import Literature.AlgebraicGeometry.AbelianSchemes.PoincareSheafMulN
import Literature.AlgebraicGeometry.AbelianSchemes.AbelianSchemeDualIsogeny
import HarnessLib

/-!
# Additivity of the dual homomorphism: `(v₁ · v₂)^∨ = v₁^∨ · v₂^∨` ([MumfordAV1970] §15 Thm. 1; [MilneAV2008] I §9)

Topic `Literature/AlgebraicGeometry/AbelianSchemes`, namespace `Literature.AlgebraicGeometry.AbelianSchemes.AbelianSchemeOver(.DualPair)` (THEOREMS ONLY; no
definition, no named fact, no `sorry`, no `instance`, no notation; base `S` REDUCED and locally Noetherian — the standing hypotheses of ★ `PoincareSheafMulN`
and ★ `PoincareSheafBiadditive`).  Cell `hodgecm-mathlib`, F0/P6 «MOD», organ **(D-add)** offered to LEAD F0P6-plan (g0) 16:17Z (the missing brick for an `𝒪`-action
`ι(a)^∨` on `Â`, i.e. for any dual pair ∕ polarisation ON the Serre tensor `A ⊗_𝒪 𝔟`); `--supports stmt-HodgeConjecture-24832`, count-neutral.  HC_CM is proved only
modulo the 2 remaining named inputs (hLiu418, h413) until rung 0 closes; this file discharges none of them.

## Mathematics

Let `v₁, v₂ : A′ → B` be homomorphisms of abelian schemes over `S` (so `v₁·v₂` is one), `D′ = (Â′, 𝒫′)`, `D_B = (B̂, 𝒫_B)` dual pairs.
(§1) **`((v₁·v₂) × 1_{B̂})^*𝒫_B ≅ (v₁ × 1)^*𝒫_B ⊗ (v₂ × 1)^*𝒫_B`** on `A′ ×_S B̂` — biadditivity of `𝒫_B` in the FIRST variable: both sides are rigidified
fibrewise-`Pic⁰` families on `A′` parametrised by the REDUCED scheme `B̂` (★ `RigidifiedLineBundle.comapHom`, ★ `…Tensor`), with isomorphic geometric fibres by the
field theorem `(f·g)^*L ≅ f^*L ⊗ g^*L` for `L = 𝒫_{B,t} ∈ Pic⁰(B_s)` (★ `nonempty_pullback_hom_mul_iso_tensorObj`, [MumfordAV1970] §8 (iii)), so ★
`nonempty_iso_of_forall_fibre_iso` applies — verbatim the road of ★ `nonempty_pullback_mulN_iso_tensorPow` (the case `v₁ = v₂ = …`, `[n]`).
(§2) **`dualIsogeny (v₁·v₂) = (v₁^∨ · v₂^∨)`**: by ★ `eq_dualIsogeny` it suffices that `(1 × v₁^∨v₂^∨)^*𝒫′ ≅ ((v₁v₂) × 1)^*𝒫_B`; the left side is
`(1 × v₁^∨)^*𝒫′ ⊗ (1 × v₂^∨)^*𝒫′` (★ `nonempty_pullbackP_mul_iso`, biadditivity in the second variable, unit hypothesis `hD′`) `≅ (v₁ × 1)^*𝒫_B ⊗ (v₂ × 1)^*𝒫_B`
(★ (e1) `nonempty_pullbackP_dualIsogeny_iso`) `≅ ((v₁v₂) × 1)^*𝒫_B` (§1).

## Contents

* §1 `restrict_comapHom_P_iso` (plumbing: the geometric fibre of `(v × 1)^*𝒫_B` at `t` is `v_s^* 𝒫_{B,t}`), **`nonempty_pullback_baseChangeHom_mul_iso_tensorObj`**.
* §2 **`dualIsogeny_mul`**, **`dualIsogenyOver_mul`** (`dualIsogenyOver (v₁ * v₂) D′ DB = dualIsogenyOver v₁ D′ DB * dualIsogenyOver v₂ D′ DB`).

## References
* [MumfordAV1970] D. Mumford, *Abelian Varieties* (1970), §8 (iii)–(iv) (p. 75), §13 (p. 125), §15 Thm. 1 (p. 143).
* [MilneAV2008] J. S. Milne, *Abelian Varieties* (2008), I §8 pp. 36–37, I §9 Thm. 9.1 (p. 42).
* Tree: ★ `PoincareSheafMulN`, ★ `PoincareSheafBiadditive`, ★ `RigidifiedPicZeroFamiliesOfReducedBase`, ★ `AbelianSchemeDualIsogeny`,
  ★ `AbelianVarieties/HomogeneousLineBundleMulPullback`, ★ `Modules/PullbackTensor`.
-/

noncomputable section

universe u

open CategoryTheory CategoryTheory.Limits AlgebraicGeometry MonoidalCategory CartesianMonoidalCategory
open scoped MonObj

-- `Scheme.Modules` / `SheafOfModules` are not reducible (as in ★ `PoincareSheafMulN`).
set_option backward.isDefEq.respectTransparency false

namespace Literature.AlgebraicGeometry.AbelianSchemes

namespace AbelianSchemeOver

open Literature.AlgebraicGeometry.Motives Literature.AlgebraicGeometry.AbelianVarieties
  Literature.AlgebraicGeometry.Modules

variable {S : Scheme.{u}} {A' B : AbelianSchemeOver S} (DB : B.DualPair)

namespace DualPair

/-! ## §1 `𝒫_B` is multiplicative in the FIRST variable over a reduced base -/

/-- Plumbing: the fibre at a geometric point `t` of `B̂` of the family `(v × 1)^*𝒫_B` on `A′` is `v_s^*` of the fibre `𝒫_{B,t}` (`s = t ≫ π̂`).
[cite: MilneAV2008, I §8 pp. 36–37] -/
theorem nonempty_restrict_pullback_baseChangeHom_iso (v : A'.X ⟶ B.X) {Ω : Type u} [Field Ω] (t : Spec (.of Ω) ⟶ DB.hat.X.left) :
    Nonempty ((Scheme.Modules.pullback (A'.restrictLeft DB.hat.X.hom t)).obj
        ((Scheme.Modules.pullback (baseChangeHom v DB.hat.X.hom).left).obj DB.P) ≅
      (Scheme.Modules.pullback (baseChangeHom v (t ≫ DB.hat.X.hom)).left).obj
        ((Scheme.Modules.pullback (B.restrictLeft DB.hat.X.hom t)).obj DB.P)) := by
  have hsq := A'.restrictLeft_comp_baseChangeHom_left B DB.hat.X.hom t v
  exact ⟨(Scheme.Modules.pullbackComp _ _).app DB.P ≪≫ (Scheme.Modules.pullbackCongr hsq).app DB.P ≪≫
    ((Scheme.Modules.pullbackComp _ _).app DB.P).symm⟩

variable [IsReduced S] [IsLocallyNoetherian S]

/-- **`((v₁·v₂) × 1_{B̂})^*𝒫_B ≅ (v₁ × 1)^*𝒫_B ⊗ (v₂ × 1)^*𝒫_B` on `A′ ×_S B̂`** (biadditivity of the Poincaré sheaf in the first variable, `S` reduced and
locally Noetherian; needs a dual pair `D′` of `A′` for the fibrewise criterion). [cite: MumfordAV1970, §8 ((iii), p. 75) and §13 (p. 125)] [cite: MilneAV2008, I §8 pp. 36–37] -/
theorem nonempty_pullback_baseChangeHom_mul_iso_tensorObj (D' : A'.DualPair) (v₁ v₂ : A'.X ⟶ B.X) [IsMonHom v₁] [IsMonHom v₂]
    [IsMonHom (v₁ * v₂)] :
    Nonempty ((Scheme.Modules.pullback (baseChangeHom (v₁ * v₂) DB.hat.X.hom).left).obj DB.P ≅
      tensorObj ((Scheme.Modules.pullback (baseChangeHom v₁ DB.hat.X.hom).left).obj DB.P)
        ((Scheme.Modules.pullback (baseChangeHom v₂ DB.hat.X.hom).left).obj DB.P)) := by
  haveI : IsReduced DB.hat.X.left := DB.hat.isReduced_left
  -- the two families on `A′` parametrised by `B̂`
  let ℒa : A'.RigidifiedLineBundle DB.hat.X.hom := (selfBundle DB).comapHom v₁
  let ℒb : A'.RigidifiedLineBundle DB.hat.X.hom := (selfBundle DB).comapHom v₂
  let ℒ₂ : A'.RigidifiedLineBundle DB.hat.X.hom :=
    ⟨tensorObj ℒa.L ℒb.L, RigidifiedLineBundle.hasRank_one_tensorObj ℒa ℒb, RigidifiedLineBundle.rigid_tensorObj ℒa ℒb⟩
  have ha : ℒa.FibrewisePicZero := (selfBundle_fibrewisePicZero DB).comapHom v₁
  have hb : ℒb.FibrewisePicZero := (selfBundle_fibrewisePicZero DB).comapHom v₂
  have h₂ : ℒ₂.FibrewisePicZero := RigidifiedLineBundle.fibrewisePicZero_tensorObj ℒa ℒb ha hb
  exact nonempty_iso_of_forall_fibre_iso D' ((selfBundle DB).comapHom (v₁ * v₂)) ℒ₂
    ((selfBundle_fibrewisePicZero DB).comapHom (v₁ * v₂)) h₂ fun Ω _ _ t => by
    -- the fibre at `t`: `(v₁v₂)_s^* 𝒫_t ≅ v₁_s^*𝒫_t ⊗ v₂_s^*𝒫_t` on `A′_s`, `𝒫_t ∈ Pic⁰(B_s)`
    have hr : HasRank ((Scheme.Modules.pullback (B.restrictLeft DB.hat.X.hom t)).obj DB.P) 1 := hasRank_pullback _ DB.hasRank_one
    obtain ⟨e⟩ := nonempty_pullback_hom_mul_iso_tensorObj (B.fibre (t ≫ DB.hat.X.hom)).toAbelianVariety hr
      (HasRank.isFiniteLocallyFree' hr) (DB.isHomogeneous_pullback_restrictLeft t)
      (Y := (A'.fibre (t ≫ DB.hat.X.hom)).toAbelianVariety.X)
      (baseChangeHom v₁ (t ≫ DB.hat.X.hom)) (baseChangeHom v₂ (t ≫ DB.hat.X.hom))
    have hmul : ((baseChangeHom v₁ (t ≫ DB.hat.X.hom) : (A'.fibre (t ≫ DB.hat.X.hom)).toAbelianVariety.X ⟶
        (B.fibre (t ≫ DB.hat.X.hom)).toAbelianVariety.X) * baseChangeHom v₂ (t ≫ DB.hat.X.hom)).left =
        (baseChangeHom (v₁ * v₂) (t ≫ DB.hat.X.hom)).left := by
      rw [A'.baseChangeHom_mul B (t ≫ DB.hat.X.hom) v₁ v₂]
    obtain ⟨i₁₂⟩ := nonempty_restrict_pullback_baseChangeHom_iso DB (v₁ * v₂) t
    obtain ⟨i₁⟩ := nonempty_restrict_pullback_baseChangeHom_iso DB v₁ t
    obtain ⟨i₂⟩ := nonempty_restrict_pullback_baseChangeHom_iso DB v₂ t
    have hfa : IsFiniteLocallyFree ℒa.L := HasRank.isFiniteLocallyFree' ℒa.hasRank_one
    have hfb : IsFiniteLocallyFree ℒb.L := HasRank.isFiniteLocallyFree' ℒb.hasRank_one
    rw [RigidifiedLineBundle.comapHom_L, selfBundle_L]
    refine ⟨i₁₂ ≪≫ (Scheme.Modules.pullbackCongr hmul.symm).app _ ≪≫ e ≪≫ (tensorMapIso i₁ i₂).symm ≪≫
      (pullbackTensorIso (A'.restrictLeft DB.hat.X.hom t) hfa hfb).symm⟩

/-! ## §2 `(v₁ · v₂)^∨ = v₁^∨ · v₂^∨` -/

/-- **`dualIsogeny (v₁·v₂) = (v₁^∨ · v₂^∨)`** as morphisms of schemes `B̂ → Â′` (product in `Hom_S(B̂, Â′)`), for `S` reduced and locally Noetherian and the
unit hypothesis `hD′` on `D′`. [cite: MumfordAV1970, §15 Thm. 1 (p. 143)] [cite: MilneAV2008, I §9 Thm. 9.1 (p. 42)] -/
theorem dualIsogeny_mul (D' : A'.DualPair)
    (hD' : Nonempty ((Scheme.Modules.pullback (unitHatSlice D')).obj D'.P ≅ SheafOfModules.unit _))
    (v₁ v₂ : A'.X ⟶ B.X) [IsMonHom v₁] [IsMonHom v₂] [IsMonHom (v₁ * v₂)] :
    dualIsogeny (v₁ * v₂) D' DB =
      ((dualIsogenyOver v₁ D' DB : Over.mk DB.hat.X.hom ⟶ D'.hat.X) * dualIsogenyOver v₂ D' DB).left := by
  symm
  refine eq_dualIsogeny (v₁ * v₂) D' DB _ (Over.w _) ?_
  obtain ⟨m⟩ := D'.nonempty_pullbackP_mul_iso hD' DB.hat.X.hom (dualIsogenyOver v₁ D' DB) (dualIsogenyOver v₂ D' DB)
  obtain ⟨e₁⟩ := nonempty_pullbackP_dualIsogeny_iso v₁ D' DB
  obtain ⟨e₂⟩ := nonempty_pullbackP_dualIsogeny_iso v₂ D' DB
  obtain ⟨e⟩ := nonempty_pullback_baseChangeHom_mul_iso_tensorObj DB D' v₁ v₂
  exact ⟨m ≪≫ tensorMapIso e₁ e₂ ≪≫ e.symm⟩

/-- **`(v₁ · v₂)^∨ = v₁^∨ · v₂^∨` in `Over S`**: `f ↦ f^∨` is a homomorphism `Hom(A′, B) → Hom(B̂, Â′)`. [cite: MumfordAV1970, §15 Thm. 1 (p. 143)]
[cite: MilneAV2008, I §9 Thm. 9.1 (p. 42)] -/
theorem dualIsogenyOver_mul (D' : A'.DualPair)
    (hD' : Nonempty ((Scheme.Modules.pullback (unitHatSlice D')).obj D'.P ≅ SheafOfModules.unit _))
    (v₁ v₂ : A'.X ⟶ B.X) [IsMonHom v₁] [IsMonHom v₂] [IsMonHom (v₁ * v₂)] :
    dualIsogenyOver (v₁ * v₂) D' DB = dualIsogenyOver v₁ D' DB * dualIsogenyOver v₂ D' DB :=
  Over.OverMorphism.ext (dualIsogeny_mul DB D' hD' v₁ v₂)

end DualPair

end AbelianSchemeOver

end Literature.AlgebraicGeometry.AbelianSchemes

end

──────────────────────────────

→ **ASSIGNMENT**
Everything from the first line of the entries above through the line with "# Additivity of" is to be reproduced exactly, and nothing else.

→ **WRITTEN RESPONSE**
import Literature.AlgebraicGeometry.AbelianSchemes.PoincareSheafMulN
import Literature.AlgebraicGeometry.AbelianSchemes.AbelianSchemeDualIsogeny
import HarnessLib

/-!
# Additivity of the dual homomorphism: `(v₁ · v₂)^∨ = v₁^∨ · v₂^∨` ([MumfordAV1970] §15 Thm. 1; [MilneAV2008] I §9)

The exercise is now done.